Significativamente sólo una vez puestas en orden cuestiones materiales como el abastecimiento o la educación de los jóvenes de Hondarribia, los magistrados pasaban a ocuparse de otras de índole más sobrenatural. En efecto, las disposiciones sobre la observancia del precepto de acudir a misa, cerrando tabernas si fuera preciso, y la elección de cargos para controlar las iglesias, ermitas y cofradías religiosas de la entonces villa de Hondarribia, sólo tiene lugar tras acordar lo preciso para garantizar un mercado bien abastecido a buenos precios y cuando ya se ha establecido el contrato que garantizará un mínimo nivel de instrucción pública. Concretamente el día 5 de enero[16].

A partir de ese punto las cuestiones de una y otra índole, la material y la espiritual, irán alternándose en la agenda de los hombres que gobiernan Hondarribia en 1638.

Así el 13 de enero de ese año los magistrados decidían que se debía catar la sidra con la que se iba a abastecer el mercado local, asegurándose de que ésta era de la suficiente calidad. Es la misma sesión en la que también deciden visitar el monte de Jaizquibel para saber el estado en el que se encuentran los plantíos de árboles de la comunidad. Un valioso activo económico del que se ocuparán con extremo cuidado las sucesivas corporaciones que administran Hondarribia. Exactamente como ocurre en las de muchas otras comunidades de fuera y dentro del País Vasco[17].

Prácticamente a continuación de hacerse cargo de ese delicado asunto, vuelven a preocuparse de cosas a medio camino entre lo espiritual y lo material. Creo al menos que así deberíamos considerar el caso de la limosna recogida para redimir a los vecinos de Hondarribia que han tenido la mala suerte de tener que trabajar en expediciones marítimas de altura y acabaron cayendo en manos de los turcos o sus aliados. Una cantidad que asciende a tan sólo 24 ducados de vellón en el momento en el que se levanta esa acta[18].

Días después de oír lo que tenía que decirles Martín Sáenz de Alchacoa, que había sido mayordomo de la ermita de Guadalupe el año anterior, el día 22 de enero, los cargohabientes deberán  encargarse nuevamente el 10 de febrero de 1638 del abasto de bebidas alcohólicas que se iban a distribuir en la villa.
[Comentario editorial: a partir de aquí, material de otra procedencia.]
/-- Enough Euclid rounds: `2 · size M ≤ nRounds w`. [folklore] -/
theorem two_mul_size_le_nRounds (w : List Bool) : 2 * Nat.size (dlMod w) ≤ nRounds w := by
  rw [nRounds, length_boolPair]
  have := size_dlMod_le w
  omega

/-- **Value of the fold** on the initial context of `⟨w, y'⟩`. [folklore] -/
theorem foldF_ctx (w y' : List Bool) : ∀ t,
    foldF t (ctx w (dlMod w) y') =
      boolPair (encodeNat (((List.range t).map fun t => (dlRes w y' (2 * t), dlRes w y' (2 * t + 1))).foldl
          (solveStepM (dlMod w) (nRounds w)) (dlMod w, 0)).1)
        (encodeNat (((List.range t).map fun t => (dlRes w y' (2 * t), dlRes w y' (2 * t + 1))).foldl
          (solveStepM (dlMod w) (nRounds w)) (dlMod w, 0)).2)
  | 0 => by simp [foldF, ctx, show encodeNat 0 = [] from rfl]
  | t + 1 => by
    rw [foldF, Function.comp_apply, fanoutFn_apply, fanoutFn_apply, fanoutFn_apply, foldF_ctx w y' t, Function.comp_apply,
      Function.comp_apply, nextF_iterate_ctx, nextF_iterate_ctx, resF_ctx_eq_dlRes, resF_ctx_eq_dlRes,
      show xOfCtx (ctx w (dlMod w) y') = boolPair w (encodeNat (dlMod w)) by simp [xOfCtx, ctx], ← srec, solveStepF_srec,
      sndF_boolPair, bitsToNat_encodeNat, List.range_succ, List.map_append, List.foldl_append, List.map_singleton,
      List.foldl_cons, List.foldl_nil]
    rfl

/-- **The discrete-logarithm post-processor as a brick**: `[]` when the modulus numeral is
empty (`M = 0`), else the numeral of the solved congruence system. [cite: Kitaev1995, §1 p.5, §3 Lemma 10 and §4 p.15] -/
def dlogPostF : List Bool → List Bool := iteFn (isNilFn ∘ nthF 1 ∘ ctx0F) (fun _ => []) (sndF ∘ foldF numTrials ∘ ctx0F)

/-- **`dlogPostF ∈ FP`.** [cite: AroraBarak2009, §1.3 (closure of polynomial time under composition and bounded loops)] -/
theorem dlogPostF_mem_FP : dlogPostF ∈ FP :=
  iteFn_mem_FP (comp_mem_FP isNilFn_mem_FP (comp_mem_FP (nthF_mem_FP 1) ctx0F_mem_FP)) (const_mem_FP _)
    (comp_mem_FP sndF_mem_FP (comp_mem_FP (foldF_mem_FP _) ctx0F_mem_FP))

/-- **The brick is the post-processor** (`dlogPost_eq`, with the Euclid round count `nRounds w` in
place of `2ℓ + 2`: both are at least `2 · size M`, so both folds give `solveCongr`,
`solveCongr_eq_foldl_solveStepM`). [cite: Kitaev1995, §1 p.5, §3 Lemma 10 and §4 p.15] -/
theorem dlogPostF_eq_dlogPost : dlogPostF = dlogPost := by
  funext z
  rw [dlogPost_eq, dlogPostF]
  have hctx := ctx0F_apply z
  set w := (boolUnpair z).1 with hw
  set y' := (boolUnpair z).2.drop (boolUnpair z).1.length with hy'
  have hM : (nthF 1 ∘ ctx0F) z = encodeNat (dlMod w) := by simp [hctx, ctx]
  by_cases h0 : dlMod w = 0
  · rw [iteFn_apply_true (by rw [Function.comp_apply, hM, h0]; rfl), if_pos h0]
  · have hM0 : 0 < dlMod w := Nat.pos_of_ne_zero h0
    rw [iteFn_apply_false (by rw [Function.comp_apply, hM]; simp [isNilFn, encodeNat_eq_nil_iff, h0]), if_neg h0,
      Function.comp_apply, Function.comp_apply, hctx, foldF_ctx, sndF_boolPair,
      ← solveCongr_eq_foldl_solveStepM hM0 (two_mul_size_le_nRounds w),
      solveCongr_eq_foldl_solveStepM hM0 (n := 2 * w.length + 2) (by have := size_dlMod_le w; omega)]
    rfl

/-- **Discharge of the programming fact `dlogPost_mem_FP`** (`ShorDiscreteLogQuantum.lean`): the
classical post-processor of Kitaev's discrete-logarithm experiment — block counts, quadrant
centres, `ℓ` halving steps over dyadic rationals for each of the eight generator-trials, rounding
to the nearest multiple of `1/(p-1)`, and four extended-Euclid steps modulo `p - 1` — is computable
in polynomial time (Kitaev 1995, §3 Lemma 10: "by a polynomial algorithm"; §4 p. 15: "processed
in a classical way"). [cite: Kitaev1995, §3 Lemma 10 and §4 p.15] -/
theorem _root_.Literature.Computability.Cryptography.dlogPost_mem_FP_holds : dlogPost_mem_FP := by
  rw [dlogPost_mem_FP, ← dlogPostF_eq_dlogPost]
  exact dlogPostF_mem_FP

end DLogPostFP

end Kitaev1995

end Literature.Computability.Cryptography

end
Concretamente de varias pipas de vino gallego de Ribadavia -el habitual en las mesas de los hondarribiarras desde la Edad Media hasta prácticamente más allá del siglo XVIII, cuando el Rioja empieza a ser un vino de calidad- que había traído Joanes de Berrotaran Arzu y valían a 380 reales cada. Se decidirá que la azumbre de ese vino no podrá valer más de 22 cuartos. Si alguien se atrevía a vender por encima de esa cantidad debería pagar una multa de 100 reales[19].

El mismo cuidado se ponía para comercializar 6 cubas de sidra de la cosecha del año 1636 que habían irrumpido en el mercado de la villa ese mismo 10 de febrero de 1638. Los magistrados votaron para que se abriesen dos nuevas tabernas donde poder dar salida a esa preciada mercancía. Un delicado proceso que se realiza por medio de seis papeletas que se introducen en el cántaro -esa es la palabra que utilizan- que la villa tenía para realizar ese tipo de votaciones. En cada una de las seis papeletas va el nombre de cada uno de los seis dueños de establecimientos apropiados para realizar esa venta de sidra. La suerte se decantará, precisamente, a favor del escribano del ayuntamiento que en esos mismos momentos levantaba acta de estos actos de gobierno municipal[20].
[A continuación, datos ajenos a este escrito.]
/-- sanity: EVENTUAL smallness (S26's hypothesis) gives smallness along the canonical sequence `T − T/(n+2) → T⁻`, so the
sequential door `SeqDoorAt` implies S26's eventual door `StratumDoorAt` (with the same `ε`). -/
theorem eventually_small_along_seq {Φ : (EuclideanSpace ℝ (Fin 3) → EuclideanSpace ℝ (Fin 3)) → ℝ≥0∞}
    {T : ℝ} (hT : 0 < T) {x₀ : EuclideanSpace ℝ (Fin 3)} {u : ℝ → EuclideanSpace ℝ (Fin 3) → EuclideanSpace ℝ (Fin 3)}
    {ε : ℝ} (h : ∀ᶠ t in nhdsWithin T (Set.Iio T), Φ (physWindowField T x₀ u t) ≤ ENNReal.ofReal ε) :
    ∃ t : ℕ → ℝ, (∀ n, t n < T) ∧ Tendsto t atTop (𝓝 T) ∧ ∀ n, Φ (physWindowField T x₀ u (t n)) ≤ ENNReal.ofReal ε := by
  have hpos : ∀ n : ℕ, 0 < T / ((n : ℝ) + 2) := fun n => by positivity
  have h1 : Tendsto (fun n : ℕ => T / ((n : ℝ) + 2)) atTop (𝓝 0) :=
    tendsto_const_nhds.div_atTop (tendsto_atTop_add_const_right _ _ tendsto_natCast_atTop_atTop)
  have hlim : Tendsto (fun n : ℕ => T - T / ((n : ℝ) + 2)) atTop (𝓝 T) := by simpa using tendsto_const_nhds.sub h1
  have htT : Tendsto (fun n : ℕ => T - T / ((n : ℝ) + 2)) atTop (𝓝[<] T) :=
    tendsto_nhdsWithin_iff.2 ⟨hlim, Eventually.of_forall fun n => by
      show T - T / ((n : ℝ) + 2) < T
      linarith [hpos n]⟩
  obtain ⟨N, hN⟩ := eventually_atTop.1 (htT.eventually h)
  refine ⟨fun n => T - T / (((n + N : ℕ) : ℝ) + 2), fun n => by linarith [hpos (n + N)],
    hlim.comp (tendsto_add_atTop_nat N), fun n => hN (n + N) (Nat.le_add_left _ _)⟩


/-- **COROLLARY (PROVED): the sequential door implies S26's eventual door** `StableStrataDoorSchema.StratumDoorAt Φ ν M`
(with the same `ε`): EVENTUAL smallness gives smallness along the canonical sequence `T − T/(n+2) → T⁻`. -/
theorem eventualDoor_of_seqDoor {ν M : ℝ} (h : SeqDoorAt Φ ν M) : StratumDoorAt Φ ν M := by
  obtain ⟨ε, hε, hdoor⟩ := h
  refine ⟨ε, hε, fun T hT u p hcl hLH hdec x₀ ρ hρ hM hsmall => ?_⟩
  obtain ⟨t, htT, ht, hgood⟩ := eventually_small_along_seq (Φ := Φ) hT hsmall
  exact hdoor T hT u p hcl hLH hdec x₀ ρ hρ hM t htT ht hgood

end Summit.NavierStokesRegularity.NavierStokesRegularity.Theorems.StableStrataDoorOneSliceSeqDoor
Esa rutina se mantendrá prácticamente hasta el momento en el que el ejército francés ponga sitio a la plaza. Las sesiones de comienzos de mayo del año 1638 son elocuentes a ese respecto.

Así, en la del día 3 de ese mes, los cargohabientes tendrán que dedicar sus esfuerzos tanto a determinar el modo en el que se subastaría el abasto de carne y aceite para vender en las tiendas de la villa (operación que se debía hacer poniendo el negocio en manos de persona de confianza que mirase “al vien y util (sic, por “utilidad”)” de Hondarribia), como a nombrar a las mujeres encargadas de ejercer como seroras de la ermita de Guadalupe. Responsabilidad ésta última que recae en Mari Joan de Mugarrieta y en la viuda Sabadina de Çabaleta[21].     
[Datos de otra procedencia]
variable {K : Type u₀} [Field K] {X : SemiGraphs.TemperedArithmeticGroup.{u₀} K} {D₀ : Type u₀} [Category.{v₀} D₀]
  {V : FrdIMonoidStub.{w}} {T₀ : RealifiedDivisorMonoids (D₀ := D₀) V}
  {VD : FrdICatStub.{u₀ + 1, u₀, w} (ConnectedPart (BTemp X.Pi))}
  {tf : TemperedFrobenioid T₀ (ConnectedPart (BTemp X.Pi)) VD} {hZ : tf.monoidType = MonoidType.Z}
  {hP : ∀ A : (ConnectedPart (BTemp X.Pi))ᵒᵖ, IsPerfect (tf.Φ.carrier A)}
  {NH : Subgroup (Field.absoluteGaloisGroup K) → tf.category → ℕ+ → Prop}
  {lv N : ℕ+} {T : ThetaEnvData.{max u₀ w} N} {ιX : T.PiX ≃ₜ* X.Pi}
  {pullFrac : ∀ {A A' : (BiKummerSetting.mkOfConnectedTemperoidYdd X tf hZ hP NH T ιX).C} (_ : A' ⟶ A),
    (BiKummerSetting.mkOfConnectedTemperoidYdd X tf hZ hP NH T ιX).biratUnits A →
      (BiKummerSetting.mkOfConnectedTemperoidYdd X tf hZ hP NH T ιX).biratUnits A'}
  {θ : (BiKummerSetting.mkOfConnectedTemperoidYdd X tf hZ hP NH T ιX).biratUnits
    (BiKummerSetting.mkOfConnectedTemperoidYdd X tf hZ hP NH T ιX).Aodot}
  {Bl : (BiKummerSetting.mkOfConnectedTemperoidYdd X tf hZ hP NH T ιX).C}
  {Pl : (BiKummerSetting.mkOfConnectedTemperoidYdd X tf hZ hP NH T ιX).FractionPair θ Bl}
  {Rl : (BiKummerSetting.mkOfConnectedTemperoidYdd X tf hZ hP NH T ιX).NthRoot θ Pl lv pullFrac}
  (h : ModelFrobenioid.Hypotheses tf.divisorMonoid tf.ratFnFunctor)
  (Q : FrobenioidTheta.ThetaSubquotientStub.{w} (ConnectedPart (BTemp X.Pi))) (odd_l : Odd (lv : ℕ))
  (R : (BiKummerSetting.mkOfConnectedTemperoidYdd X tf hZ hP NH T ιX).NthRoot Rl.root Rl.pair N pullFrac)
  (K' : Type w) [Field K'] (constEmb : K'ˣ →* tf.biratUnitsModel R.BN) (constEmb_injective : Function.Injective constEmb)
  (hinvc : ∀ g : Aut R.AN.base,
    pull tf.divisorMonoid g.hom (ModelFrobenioid.div R.pair.num) = ModelFrobenioid.div R.pair.num)
  (hinvp : ∀ y : T.PiX, y ∈ T.PiYdd →
    pull tf.divisorMonoid ((BiKummerSetting.mkOfConnectedTemperoidYdd X tf hZ hP NH T ιX).galoisSurj R.AN.base
      R.αData.isGalois (ιX y)).hom (ModelFrobenioid.div R.pair.den) = ModelFrobenioid.div R.pair.den)

/-- **F-0558 with NO named input**, `η`-existential form, for the §5 data over `B^temp(Π^tp_X)⁰` with `A_⊙^bs := Ÿ` (`hH` is abc-iut-L2-t4's
theorem `hH_mkOfConnectedTemperoidYdd`; Prop. 4.3 (iii) there = abc-iut-w6-d054's `biKummerDifferenceMem_ofConnectedTemperoidYddData`).
[cite: MochizukiEtTh2009, Prop 5.2 (iii) p.324 (PDF p.98); Prop 4.3 (iii) p.317 (PDF p.91)] -/
theorem exists_thetaPairKummerClass_ofConnectedTemperoidYddData
    (ν : (ofConnectedTemperoidData h Q odd_l R ιX K' constEmb constEmb_injective hinvc hinvp).lDeltaModN
        (ofConnectedTemperoidData h Q odd_l R ιX K' constEmb constEmb_injective hinvc hinvp).BN ≃*
      (ofConnectedTemperoidData h Q odd_l R ιX K' constEmb constEmb_injective hinvc hinvp).muTorsion
        (ofConnectedTemperoidData h Q odd_l R ιX K' constEmb constEmb_injective hinvc hinvp).BN
        (ofConnectedTemperoidData h Q odd_l R ιX K' constEmb constEmb_injective hinvc hinvp).N) :
    ∃ η : (ofConnectedTemperoidData h Q odd_l R ιX K' constEmb constEmb_injective hinvc hinvp).HB →
        (ofConnectedTemperoidData h Q odd_l R ιX K' constEmb constEmb_injective hinvc hinvp).lDeltaModN
          (ofConnectedTemperoidData h Q odd_l R ιX K' constEmb constEmb_injective hinvc hinvp).BN,
      FrobenioidThetaBiKummer.ThetaPairKummerClass
        (ofConnectedTemperoidData h Q odd_l R ιX K' constEmb constEmb_injective hinvc hinvp) η ν :=
  exists_thetaPairKummerClass_of_biKummerDifferenceMem
    (biKummerDifferenceMem_ofConnectedTemperoidYddData h Q odd_l R K' constEmb constEmb_injective hinvc hinvp) ν

/-- **Tranche-126 certificate with an EMPTY named-hypothesis list beyond the construction data**: for the §5 data over the genuine
connected base `B^temp(Π^tp_X)⁰` with `A_⊙^bs := Ÿ`, F-0555 `StrvSection`, "`A_N` is Aut-ample" and F-0558 (`η`-existential, every `ν`)
are THEOREMS of the data.  Inputs: `h` ([FrdI] Thm. 5.2 hypotheses of the model), `Q`, the roots `Rl`/`R`, the constants `constEmb`, the
divisor invariances `hinvc` (p.330) / `hinvp` (Prop. 4.3 (i) proof, p.317) — no section hypothesis, no dictionary law, no `Facts` bundle, no
FACT-LIST name.  [cite: MochizukiEtTh2009, Prop 5.2 p.324 (PDF p.98); §5 p.331 (PDF p.105)] -/
theorem prop52Rows_ofConnectedTemperoidYddData :
    (ofConnectedTemperoidData h Q odd_l R ιX K' constEmb constEmb_injective hinvc hinvp).StrvSection ∧
    (ofConnectedTemperoidData h Q odd_l R ιX K' constEmb constEmb_injective hinvc hinvp).IsAutAmple
        (ofConnectedTemperoidData h Q odd_l R ιX K' constEmb constEmb_injective hinvc hinvp).AN ∧
    ∀ ν : (ofConnectedTemperoidData h Q odd_l R ιX K' constEmb constEmb_injective hinvc hinvp).lDeltaModN
          (ofConnectedTemperoidData h Q odd_l R ιX K' constEmb constEmb_injective hinvc hinvp).BN ≃*
        (ofConnectedTemperoidData h Q odd_l R ιX K' constEmb constEmb_injective hinvc hinvp).muTorsion
          (ofConnectedTemperoidData h Q odd_l R ιX K' constEmb constEmb_injective hinvc hinvp).BN
          (ofConnectedTemperoidData h Q odd_l R ιX K' constEmb constEmb_injective hinvc hinvp).N,
      ∃ η : (ofConnectedTemperoidData h Q odd_l R ιX K' constEmb constEmb_injective hinvc hinvp).HB →
          (ofConnectedTemperoidData h Q odd_l R ιX K' constEmb constEmb_injective hinvc hinvp).lDeltaModN
            (ofConnectedTemperoidData h Q odd_l R ιX K' constEmb constEmb_injective hinvc hinvp).BN,
        FrobenioidThetaBiKummer.ThetaPairKummerClass
          (ofConnectedTemperoidData h Q odd_l R ιX K' constEmb constEmb_injective hinvc hinvp) η ν :=
  prop52Rows_ofConnectedTemperoidData_of_hH h Q odd_l R ιX K' constEmb constEmb_injective hinvc hinvp
    (BiKummerSetting.hH_mkOfConnectedTemperoidYdd X tf hZ hP NH T ιX)

end OfConnectedTemperoidYddData

/-! ### Over the tempered base `B^temp(Π^tp_X)` (`ofTemperoidData`) -/

section OfTemperoidData

variable {K : Type u₀} [Field K] {X : SemiGraphs.TemperedArithmeticGroup.{u₀} K} {D₀ : Type u₀} [Category.{v₀} D₀]
  {V : FrdIMonoidStub.{w}} {T₀ : RealifiedDivisorMonoids (D₀ := D₀) V} {VD : FrdICatStub.{u₀ + 1, u₀, w} (BTemp X.Pi)}
  {tf : TemperedFrobenioid T₀ (BTemp X.Pi) VD} {hZ : tf.monoidType = MonoidType.Z}
  {hP : ∀ A : (BTemp X.Pi)ᵒᵖ, IsPerfect (tf.Φ.carrier A)}
  {NH : Subgroup (Field.absoluteGaloisGroup K) → tf.category → ℕ+ → Prop} {A₀ : tf.category}
  {hA₀ : PreFrobenioid.IsFrobeniusTrivial tf.toElem A₀} {hA₀' : SemiGraphs.IsGaloisObj A₀.base}
  {pullFrac : ∀ {A A' : (BiKummerSetting.mkOfTemperoid X tf hZ hP NH A₀ hA₀ hA₀').C} (_ : A' ⟶ A),
    (BiKummerSetting.mkOfTemperoid X tf hZ hP NH A₀ hA₀ hA₀').biratUnits A →
      (BiKummerSetting.mkOfTemperoid X tf hZ hP NH A₀ hA₀ hA₀').biratUnits A'}
  {lv N : ℕ+} {T : ThetaEnvData.{max u₀ w} N}
  {θ : (BiKummerSetting.mkOfTemperoid X tf hZ hP NH A₀ hA₀ hA₀').biratUnits
    (BiKummerSetting.mkOfTemperoid X tf hZ hP NH A₀ hA₀ hA₀').Aodot}
  {Bl : (BiKummerSetting.mkOfTemperoid X tf hZ hP NH A₀ hA₀ hA₀').C}
  {Pl : (BiKummerSetting.mkOfTemperoid X tf hZ hP NH A₀ hA₀ hA₀').FractionPair θ Bl}
  {Rl : (BiKummerSetting.mkOfTemperoid X tf hZ hP NH A₀ hA₀ hA₀').NthRoot θ Pl lv pullFrac}
  (h : ModelFrobenioid.Hypotheses tf.divisorMonoid tf.ratFnFunctor)
  (Q : FrobenioidTheta.ThetaSubquotientStub.{w} (BTemp X.Pi)) (odd_l : Odd (lv : ℕ))
  (R : (BiKummerSetting.mkOfTemperoid X tf hZ hP NH A₀ hA₀ hA₀').NthRoot Rl.root Rl.pair N pullFrac)
  (ιX : T.PiX ≃ₜ* X.Pi) (K' : Type w) [Field K'] (constEmb : K'ˣ →* tf.biratUnitsModel R.BN)
  (constEmb_injective : Function.Injective constEmb)
  (hinvc : ∀ g : Aut R.AN.base,
    pull tf.divisorMonoid g.hom (ModelFrobenioid.div R.pair.num) = ModelFrobenioid.div R.pair.num)
  (hinvp : ∀ y : T.PiX, y ∈ T.PiYdd →
    pull tf.divisorMonoid (galoisSurjOf X.isTempered R.AN.base R.αData.isGalois (ιX y)).hom
      (ModelFrobenioid.div R.pair.den) = ModelFrobenioid.div R.pair.den)

/-- **F-0555 consequence over `B^temp(Π^tp_X)`, UNCONDITIONAL**: "`A_N` is Aut-ample" ([FrdI] Def. 1.2 (iv)) for the §5 data over the
tempered base (`s^trv_N` constructed; abc-iut-L2-t9 / abc-iut-w5-d019's `strvSection_ofTemperoidData`).
[cite: MochizukiEtTh2009, §5 p.330–331 (PDF pp.104–105)] -/
theorem isAutAmple_AN_ofTemperoidData :
    (ofTemperoidData h Q odd_l R ιX K' constEmb constEmb_injective hinvc hinvp).IsAutAmple
      (ofTemperoidData h Q odd_l R ιX K' constEmb constEmb_injective hinvc hinvp).AN :=
  isAutAmple_AN_of_strvSection _ (strvSection_ofTemperoidData h Q odd_l R ιX K' constEmb constEmb_injective hinvc hinvp)

/-- **[EtTh] Prop. 5.2 (ii) (F-0556) for the §5 data over the GENUINE tempered base `B^temp(Π^tp_X)`, as a characterisation,
UNCONDITIONAL**: a pair `(actS, actT)` of `H_{B_N}`-actions on `B_N` agrees with "the actions determined by the bi-Kummer `l·N`-th root
[cf. Proposition 4.3, (i)]" IFF it is compatible with `s^⊓_N`, `s^⊔_N` (total epimorphicity = [FrdI] Thm. 5.2 for the model Frobenioid,
`epi_of_model`; defining relations = `sgpCapSpec_ofTemperoidData` / `sgpCupSpec_ofTemperoidData`).
[cite: MochizukiEtTh2009, Prop 5.2 (ii) p.324 (PDF p.98); §5 p.331 (PDF p.105)] -/
theorem thetaPairActionsAgree_ofTemperoidData_iff
    (actS actT : (ofTemperoidData h Q odd_l R ιX K' constEmb constEmb_injective hinvc hinvp).HB →*
      Aut (ofTemperoidData h Q odd_l R ιX K' constEmb constEmb_injective hinvc hinvp).BN) :
    FrobenioidThetaBiKummer.ThetaPairActionsAgree (ofTemperoidData h Q odd_l R ιX K' constEmb constEmb_injective hinvc hinvp)
        actS actT ↔
      (∀ hh : (ofTemperoidData h Q odd_l R ιX K' constEmb constEmb_injective hinvc hinvp).HB,
          (ofTemperoidData h Q odd_l R ιX K' constEmb constEmb_injective hinvc hinvp).sCap ≫ (actS hh).hom =
            ((ofTemperoidData h Q odd_l R ιX K' constEmb constEmb_injective hinvc hinvp).strv
              ((ofTemperoidData h Q odd_l R ιX K' constEmb constEmb_injective hinvc hinvp).autBaseIsoAB.symm
                (hh : Aut ((ofTemperoidData h Q odd_l R ιX K' constEmb constEmb_injective hinvc hinvp).base.obj
                  (ofTemperoidData h Q odd_l R ιX K' constEmb constEmb_injective hinvc hinvp).BN)))).hom ≫
              (ofTemperoidData h Q odd_l R ιX K' constEmb constEmb_injective hinvc hinvp).sCap) ∧
        ∀ hh : (ofTemperoidData h Q odd_l R ιX K' constEmb constEmb_injective hinvc hinvp).HB,
          (ofTemperoidData h Q odd_l R ιX K' constEmb constEmb_injective hinvc hinvp).sCup ≫ (actT hh).hom =
            ((ofTemperoidData h Q odd_l R ιX K' constEmb constEmb_injective hinvc hinvp).strv
              ((ofTemperoidData h Q odd_l R ιX K' constEmb constEmb_injective hinvc hinvp).autBaseIsoAB.symm
                (hh : Aut ((ofTemperoidData h Q odd_l R ιX K' constEmb constEmb_injective hinvc hinvp).base.obj
                  (ofTemperoidData h Q odd_l R ιX K' constEmb constEmb_injective hinvc hinvp).BN)))).hom ≫
              (ofTemperoidData h Q odd_l R ιX K' constEmb constEmb_injective hinvc hinvp).sCup :=
  thetaPairActionsAgree_iff_definingRelations_of_totallyEpi _ (epi_of_model (DivB := tf.divBNatTrans) h)
    (sgpCapSpec_ofTemperoidData h Q odd_l R ιX K' constEmb constEmb_injective hinvc hinvp)
    (sgpCupSpec_ofTemperoidData h Q odd_l R ιX K' constEmb constEmb_injective hinvc hinvp) actS actT

/-- **Tranche-126 certificate over `B^temp(Π^tp_X)` MODULO `hH`** (`Π^tp_Ÿ ⊆ H_⊙ = N_{A_⊙}`): F-0555 `StrvSection` (UNCONDITIONAL,
`strvSection_ofTemperoidData`), "`A_N` is Aut-ample", and F-0558 in `η`-existential form for every `ν` (Prop. 4.3 (iii) there =
abc-iut-f-125's `biKummerDifferenceMem_ofTemperoidData`, mod `hH`).  [cite: MochizukiEtTh2009, Prop 5.2 p.324 (PDF p.98); §5 p.331 (PDF p.105)] -/
theorem prop52Rows_ofTemperoidData
    (hH : ∀ y : T.PiX, y ∈ T.PiYdd → ιX y ∈ (BiKummerSetting.mkOfTemperoid X tf hZ hP NH A₀ hA₀ hA₀').Hodot) :
    (ofTemperoidData h Q odd_l R ιX K' constEmb constEmb_injective hinvc hinvp).StrvSection ∧
    (ofTemperoidData h Q odd_l R ιX K' constEmb constEmb_injective hinvc hinvp).IsAutAmple
        (ofTemperoidData h Q odd_l R ιX K' constEmb constEmb_injective hinvc hinvp).AN ∧
    ∀ ν : (ofTemperoidData h Q odd_l R ιX K' constEmb constEmb_injective hinvc hinvp).lDeltaModN
          (ofTemperoidData h Q odd_l R ιX K' constEmb constEmb_injective hinvc hinvp).BN ≃*
        (ofTemperoidData h Q odd_l R ιX K' constEmb constEmb_injective hinvc hinvp).muTorsion
          (ofTemperoidData h Q odd_l R ιX K' constEmb constEmb_injective hinvc hinvp).BN
          (ofTemperoidData h Q odd_l R ιX K' constEmb constEmb_injective hinvc hinvp).N,
      ∃ η : (ofTemperoidData h Q odd_l R ιX K' constEmb constEmb_injective hinvc hinvp).HB →
          (ofTemperoidData h Q odd_l R ιX K' constEmb constEmb_injective hinvc hinvp).lDeltaModN
            (ofTemperoidData h Q odd_l R ιX K' constEmb constEmb_injective hinvc hinvp).BN,
        FrobenioidThetaBiKummer.ThetaPairKummerClass
          (ofTemperoidData h Q odd_l R ιX K' constEmb constEmb_injective hinvc hinvp) η ν :=
  prop52Rows_of _ (strvSection_ofTemperoidData h Q odd_l R ιX K' constEmb constEmb_injective hinvc hinvp)
    (biKummerDifferenceMem_ofTemperoidData h Q odd_l R ιX K' constEmb constEmb_injective hinvc hinvp hH)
Después, el 8 de mayo, durante una de las últimas sesiones de las que queda constancia antes de que empiecen los largos días del Gran Asedio, el Libro de Actas recoge otra de las labores a las que debían dedicar sus días los hombres que gobiernan la sociedad hondarribiarra del año 1638: las obras públicas. En este caso las de desagüe que había que realizar para que el Camino Real que unía Hondarribia y Lezo -en esas fechas parte de la jurisdicción de la villa- quedase libre de las aguas que bajaban hasta él desde algunos manzanales en las laderas del Jaizquibel. Problema para el que se preveía una “grande acequia” que permitiese correr libremente a esas aguas…[22]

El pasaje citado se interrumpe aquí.